If I start with $100 and end up with $250, did that money grow 2 1/2 times?
A reporter and I are having a good-natured disagreement: He says yes, and I say no.
The increase in question (I've simplified it for this example) was 150 percent. There's no arguing that; it's just math. To me, that translates to growing 1 1/2 times. The reporter points out that growing 1 1/2 times sounds far less impressive than doubling-and-getting-halfway-to-tripling. At first glance, it sounds like a mere 50 percent increase. I see his point, and besides that, nobody would ever say something "grew 1 1/2 times." I would say the amount grew 150 percent. The writer proposed "more than doubled," which sounds more striking even though it's less precise, and even though the amount much more than doubled, and that was fine with me.
But he still thinks I'm wrong. Let's examine the point further. For starters, I'll add by to the sentence, so it can't be read as meaning that the amount grew on two or three occasions. Then let's raise the stakes. Because double is such a handy word, I think "grew two times" is almost as unlikely a phrase as "grew one time" or "grew 1 1/2 times." Triple and quadruple are viable words as well, if less common, and I'll skip quintuple just for good measure.
So let's say I started with $100 and ended up with $600. My money sextupled, but few would say that. Now then: Did it grow six times? It multiplied six times, and the result is six times the original amount, but it grew 500, not 600, percent. So which model does the grow by ___ times expression follow, the multiplication or the percentage change?
Here's how I do the math: Even though nobody would say something "grew by one time," that would have to mean it doubled -- which, inconveniently enough, means growing by 100, not 200, percent. So if doubling is growing one time, tripling is growing two times, quadrupling is growing three times, quintupling is growing four times and sextupling is growing five times. You don't get to count the return on your original investment as an increase, though that issue gets confused a little in the casino, where a big "99 percent" return on a slot machine means you're losing a dollar of every hundred you put in (note the use of the correct word return there).

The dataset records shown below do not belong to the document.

import Mathlib.AlgebraicGeometry.ResidueField
import Mathlib.AlgebraicGeometry.Cover.Open
import Mathlib.CategoryTheory.Subfunctor.Basic
import HarnessLib

/-!
# Pointwise open conditions on a functor of points

Topic: `Literature/AlgebraicGeometry/Motives` (functor-of-points infrastructure). The open
subfunctors met in practice (standard charts of Grassmannians and projective spaces, loci where
a map of finite locally free sheaves is surjective, …) are cut out POINTWISE: a `T`-point `y` of
`F` lies in the subfunctor `P` iff all its field-valued specialisations
`κ(p) → T → F`, `p ∈ T`, do, and membership of a field-valued point is unchanged under field
extensions. For such `P` the open-condition data consumed by
`Literature.AlgebraicGeometry.Motives.isOpenImmersion_presheaf_of_openCondition`
(`OpenSubfunctorCover`) is automatic: with `U_x := {p ∈ T | x(p) ∈ P}`,

* `map_mem_iff_range_subset_of_pointwise` — `h^*x ∈ P(T′) ↔ h(T′) ⊆ U_x` for every `h : T′ → T`
  (Görtz–Wedhorn (8.4): the pullback of an open subfunctor to `h_T` is the open subscheme `U_x`).
* `openCondition_of_pointwise` — the same packaged as the `(U : F(T) → T.Opens, hU)` data.
* `map_fromSpecResidueField_mem_iff_of_isIso` / `isOpen_setOf_pointwise_of_openCover` — the locus
  `U_x` is compatible with open immersions, so its openness is local on `T` (check it on an
  affine open cover, where it is a `D(I)` by the Fitting-ideal criterion
  `Literature.RingTheory.FittingIdeal.LinearMap.isOpen_setOf_surjective_baseChange_residueField`).
* `iUnion_setOf_pointwise_eq_univ` — a cover of the field-valued points covers every `T`.

## Sources

* U. Görtz, T. Wedhorn, *Algebraic Geometry I* (2nd ed. 2020), Ch. 8, (8.3)–(8.4) (open
  subfunctors, Zariski coverings of functors) and Lemma 8.13 (the Grassmannian charts).
* A. Grothendieck, J. Dieudonné, *EGA I* (1971), Ch. 0, 4.5.4.
-/

namespace Literature.AlgebraicGeometry.Motives

universe u

open CategoryTheory Opposite _root_.AlgebraicGeometry

variable {F : Scheme.{u}ᵒᵖ ⥤ Type u} (P : Subfunctor F)

/-- **Field-valued points of a pullback**: for `x ∈ F(T)`, `h : T′ → T` and `p′ ∈ T′`, the value
of `h^*x` at `p′` is the pullback along `Spec κ(p′) → Spec κ(h p′)` of the value of `x` at `h p′`
(naturality of `fromSpecResidueField`, Mathlib
`Scheme.Hom.SpecMap_residueFieldMap_fromSpecResidueField`). [cite: GortzWedhorn2020, Ch. 8 (8.4)] -/
theorem map_fromSpecResidueField_comp {T T' : Scheme.{u}} (x : F.obj (op T)) (h : T' ⟶ T)
    (p' : T') :
    F.map (T'.fromSpecResidueField p').op (F.map h.op x) =
      F.map (Spec.map (h.residueFieldMap p')).op
        (F.map (T.fromSpecResidueField (h p')).op x) := by
  rw [← Functor.map_comp_apply, ← Functor.map_comp_apply, ← op_comp, ← op_comp,
    Scheme.Hom.SpecMap_residueFieldMap_fromSpecResidueField]

/-- **Pointwise open conditions define open-condition data** (Görtz–Wedhorn (8.4)): let
`P ⊆ F` be a subfunctor of a functor of points such that (pt) membership is tested on
field-valued points — `y ∈ P(T) ↔ y(p) ∈ P(Spec κ(p))` for all `p ∈ T` — and (refl) membership of
a field-valued point is reflected along field extensions `Spec L → Spec K`. Then for every
`x ∈ F(T)` and `h : T′ → T`: `h^*x ∈ P(T′)` iff `h(T′)` lies in the locus
`U_x = {p | x(p) ∈ P}`. [cite: GortzWedhorn2020, Ch. 8 (8.4)] -/
theorem map_mem_iff_range_subset_of_pointwise
    (hpt : ∀ {T : Scheme.{u}} (y : F.obj (op T)),
      y ∈ P.obj (op T) ↔
        ∀ p : T, F.map (T.fromSpecResidueField p).op y ∈ P.obj (op (Spec (T.residueField p))))
    (hrefl : ∀ (K L : CommRingCat.{u}) (_ : IsField K) (_ : IsField L) (φ : K ⟶ L)
      (y : F.obj (op (Spec K))), F.map (Spec.map φ).op y ∈ P.obj (op (Spec L)) →
        y ∈ P.obj (op (Spec K)))
    {T : Scheme.{u}} (x : F.obj (op T)) (U : Set T)
    (hU : ∀ p : T, p ∈ U ↔ F.map (T.fromSpecResidueField p).op x ∈ P.obj (op (Spec (T.residueField p))))
    {T' : Scheme.{u}} (h : T' ⟶ T) :
    F.map h.op x ∈ P.obj (op T') ↔ Set.range h ⊆ U := by
  constructor
  · intro hx
    rintro _ ⟨p', rfl⟩
    rw [hU]
    have h1 := (hpt _).mp hx p'
    rw [map_fromSpecResidueField_comp] at h1
    exact hrefl _ _ (Field.toIsField _) (Field.toIsField _) _ _ h1
  · intro hsub
    refine (hpt _).mpr fun p' => ?_
    rw [map_fromSpecResidueField_comp]
    exact P.map _ ((hU (h p')).mp (hsub ⟨p', rfl⟩))

/-- **The pointwise locus is compatible with open immersions** (indeed with any morphism inducing
isomorphisms on residue fields): for an open immersion `j : V → T` and `q ∈ V`,
`(j^*x)(q) ∈ P ↔ x(j q) ∈ P`. [cite: GortzWedhorn2020, Ch. 8 (8.4)] -/
theorem map_fromSpecResidueField_mem_iff_of_isIso {T V : Scheme.{u}} (x : F.obj (op T))
    (j : V ⟶ T) (q : V) [IsIso (j.residueFieldMap q)] :
    F.map (V.fromSpecResidueField q).op (F.map j.op x) ∈ P.obj (op (Spec (V.residueField q))) ↔
      F.map (T.fromSpecResidueField (j q)).op x ∈ P.obj (op (Spec (T.residueField (j q)))) := by
  have key := map_fromSpecResidueField_comp (F := F) x j q
  constructor
  · intro hq
    rw [key] at hq
    have h2 : F.map (Spec.map (inv (j.residueFieldMap q))).op
        (F.map (Spec.map (j.residueFieldMap q)).op
          (F.map (T.fromSpecResidueField (j q)).op x)) ∈
        P.obj (op (Spec (T.residueField (j q)))) := P.map _ hq
    rwa [← Functor.map_comp_apply, ← op_comp, ← Spec.map_comp, IsIso.hom_inv_id, Spec.map_id,
      op_id, F.map_id, types_id_apply] at h2
  · intro hq
    rw [key]
    exact P.map _ hq

/-- **Openness of the pointwise locus is local on `T`**: if for an open cover `𝒰` of `T` the
loci of the restrictions `x|_{𝒰ᵢ}` are open in `𝒰ᵢ`, then the locus of `x` is open in `T` (the
locus meets `𝒰ᵢ` in the image of the locus of `x|_{𝒰ᵢ}`). Typical use: affine cover + the
Fitting-ideal description of the locus on affines. [cite: GortzWedhorn2020, Ch. 8 (8.4)] -/
theorem isOpen_setOf_pointwise_of_openCover {T : Scheme.{u}} (x : F.obj (op T)) (𝒰 : T.OpenCover)
    (h𝒰 : ∀ i, IsOpen {q : 𝒰.X i | F.map ((𝒰.X i).fromSpecResidueField q).op
      (F.map (𝒰.f i).op x) ∈ P.obj (op (Spec ((𝒰.X i).residueField q)))}) :
    IsOpen {p : T | F.map (T.fromSpecResidueField p).op x ∈
      P.obj (op (Spec (T.residueField p)))} := by
  rw [isOpen_iff_forall_mem_open]
  intro p hp
  obtain ⟨i, q, rfl⟩ := 𝒰.exists_eq p
  refine ⟨(𝒰.f i) '' {q : 𝒰.X i | F.map ((𝒰.X i).fromSpecResidueField q).op
      (F.map (𝒰.f i).op x) ∈ P.obj (op (Spec ((𝒰.X i).residueField q)))}, ?_, ?_, ?_⟩
  · rintro _ ⟨q', hq', rfl⟩
    exact (map_fromSpecResidueField_mem_iff_of_isIso P x (𝒰.f i) q').mp hq'
  · exact (𝒰.f i).isOpenEmbedding.isOpenMap _ (h𝒰 i)
  · exact ⟨q, (map_fromSpecResidueField_mem_iff_of_isIso P x (𝒰.f i) q).mpr hp, rfl⟩

/-- **Pointwise open conditions, `Opens`-valued form**: the data `(U, hU)` consumed by
`isOpenImmersion_presheaf_of_openCondition` / `isRepresentable_of_openCondition_cover`
(`OpenSubfunctorCover`), for a subfunctor `P` satisfying (pt) and (refl) and any choice of opens
`U x` with the pointwise description. [cite: GortzWedhorn2020, Ch. 8 (8.4)] -/
theorem openCondition_of_pointwise
    (hpt : ∀ {T : Scheme.{u}} (y : F.obj (op T)),
      y ∈ P.obj (op T) ↔
        ∀ p : T, F.map (T.fromSpecResidueField p).op y ∈ P.obj (op (Spec (T.residueField p))))
    (hrefl : ∀ (K L : CommRingCat.{u}) (_ : IsField K) (_ : IsField L) (φ : K ⟶ L)
      (y : F.obj (op (Spec K))), F.map (Spec.map φ).op y ∈ P.obj (op (Spec L)) →
        y ∈ P.obj (op (Spec K)))
    (U : ∀ {T : Scheme.{u}}, F.obj (op T) → T.Opens)
    (hU : ∀ {T : Scheme.{u}} (x : F.obj (op T)) (p : T),
      p ∈ U x ↔ F.map (T.fromSpecResidueField p).op x ∈ P.obj (op (Spec (T.residueField p))))
    {T T' : Scheme.{u}} (x : F.obj (op T)) (h : T' ⟶ T) :
    F.map h.op x ∈ P.obj (op T') ↔ Set.range h ⊆ (U x : Set T) :=
  map_mem_iff_range_subset_of_pointwise P hpt hrefl x (U x : Set T) (fun p => hU x p) h

/-- **Field-valued points suffice for the cover condition**: under (pt), if a family of pointwise
subfunctors `P i` covers every field-valued point of `F`, then for every `x ∈ F(T)` the loci
`{p | x(p) ∈ P i}` cover `T`. [cite: GortzWedhorn2020, Ch. 8 (8.4)] -/
theorem iUnion_setOf_pointwise_eq_univ {ι : Type*} (P : ι → Subfunctor F)
    (hcover : ∀ (K : CommRingCat.{u}) (_ : IsField K) (y : F.obj (op (Spec K))),
      ∃ i, y ∈ (P i).obj (op (Spec K)))
    {T : Scheme.{u}} (x : F.obj (op T)) :
    ⋃ i, {p : T | F.map (T.fromSpecResidueField p).op x ∈
      (P i).obj (op (Spec (T.residueField p)))} = Set.univ := by
  refine Set.eq_univ_of_forall fun p => ?_
  obtain ⟨i, hi⟩ := hcover (T.residueField p) (Field.toIsField _)
    (F.map (T.fromSpecResidueField p).op x)
  exact Set.mem_iUnion.mpr ⟨i, hi⟩

end Literature.AlgebraicGeometry.Motives
/-- Comparison with the integer binomial: `binom(M−½, k) ≤ binom(M, k)` for `k ≤ M`. -/
theorem halfBinom_le_choose {M k : ℕ} (hk : k ≤ M) : ((descPochhammer ℝ k).eval ((M : ℝ) - 1 / 2) / (Nat.factorial k : ℝ)) ≤ (M.choose k : ℝ) := by
  induction k with
  | zero => simp
  | succ k ih =>
    have hkM : k ≤ M := by omega
    have h1 := ih hkM
    have h0 : 0 < ((descPochhammer ℝ k).eval ((M : ℝ) - 1 / 2) / (Nat.factorial k : ℝ)) := halfBinom_pos hkM
    rw [halfBinom_succ]
    -- binom(M, k+1) = binom(M, k) · (M − k)/(k + 1)
    have hchoose : ((M.choose (k + 1) : ℕ) : ℝ) = (M.choose k : ℝ) * (((M : ℝ) - k) / (k + 1)) := by
      -- (M.choose k) * (M - k) = M.choose (k+1) * (k+1)
      have h' : (M.choose (k + 1) : ℝ) * ((k : ℝ) + 1) = (M.choose k : ℝ) * ((M : ℝ) - k) := by
        have := Nat.choose_succ_right_eq M k
        -- M.choose (k+1) * (k+1) = M.choose k * (M - k)
        have hsub : ((M - k : ℕ) : ℝ) = (M : ℝ) - k := by
          rw [Nat.cast_sub hkM]
        have hcast : ((M.choose (k + 1) * (k + 1) : ℕ) : ℝ) = ((M.choose k * (M - k) : ℕ) : ℝ) := by
          exact_mod_cast this
        push_cast at hcast
        rw [hsub] at hcast
        linarith [hcast]
      have hk1 : ((k : ℝ) + 1) ≠ 0 := by positivity
      field_simp
      linarith [h']
    rw [hchoose]
    have hfac : ((M : ℝ) - 1 / 2 - k) / (k + 1) ≤ ((M : ℝ) - k) / (k + 1) := by
      apply div_le_div_of_nonneg_right _ (by positivity)
      linarith
    have hfac0 : 0 ≤ ((M : ℝ) - 1 / 2 - k) / (k + 1) := by
      apply div_nonneg _ (by positivity)
      have : (k : ℝ) + 1 ≤ M := by exact_mod_cast hk
      linarith
    calc ((descPochhammer ℝ k).eval ((M : ℝ) - 1 / 2) / (Nat.factorial k : ℝ)) * (((M : ℝ) - 1 / 2 - k) / (k + 1))
        ≤ (M.choose k : ℝ) * (((M : ℝ) - 1 / 2 - k) / (k + 1)) := by gcongr
      _ ≤ (M.choose k : ℝ) * (((M : ℝ) - k) / (k + 1)) := by gcongr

My friendly adversary pointed me to a dictionary that defines the verb triple as meaning "to increase three times in size or amount." And there is the -fold model. A twofold increase is doubling, a threefold increase is tripling, and so on. To which I respond: None of the dictionaries on my shelves are that sloppy, and those shelves also hold an otherwise wonderful usage book in which the author is tripped up by -fold, insisting that tripling would be a twofold increase. (It's a special case, -fold, because "a onefold increase" is not only never used but also impossible. You can fold something in two or three or more, but you can't fold it in one.)
Whatever the answer, as I told the reporter, the fact that we're disagreeing should be a clue that such a reference would be unacceptably ambiguous. You have people like me, in the "Do the math" school, and you have people like him, in the "Aw, c'mon, everybody knows what that means" school. My bottom line, as with the dispute over "times more" vs. "times as much as," is that we're dealing with a confusing and ultimately bankrupt expression. When you're tempted to say "three times more," make it "three times as much as." When you're tempted to say "grew three times," say "multiplied three times" or "grew 200 percent" or "tripled."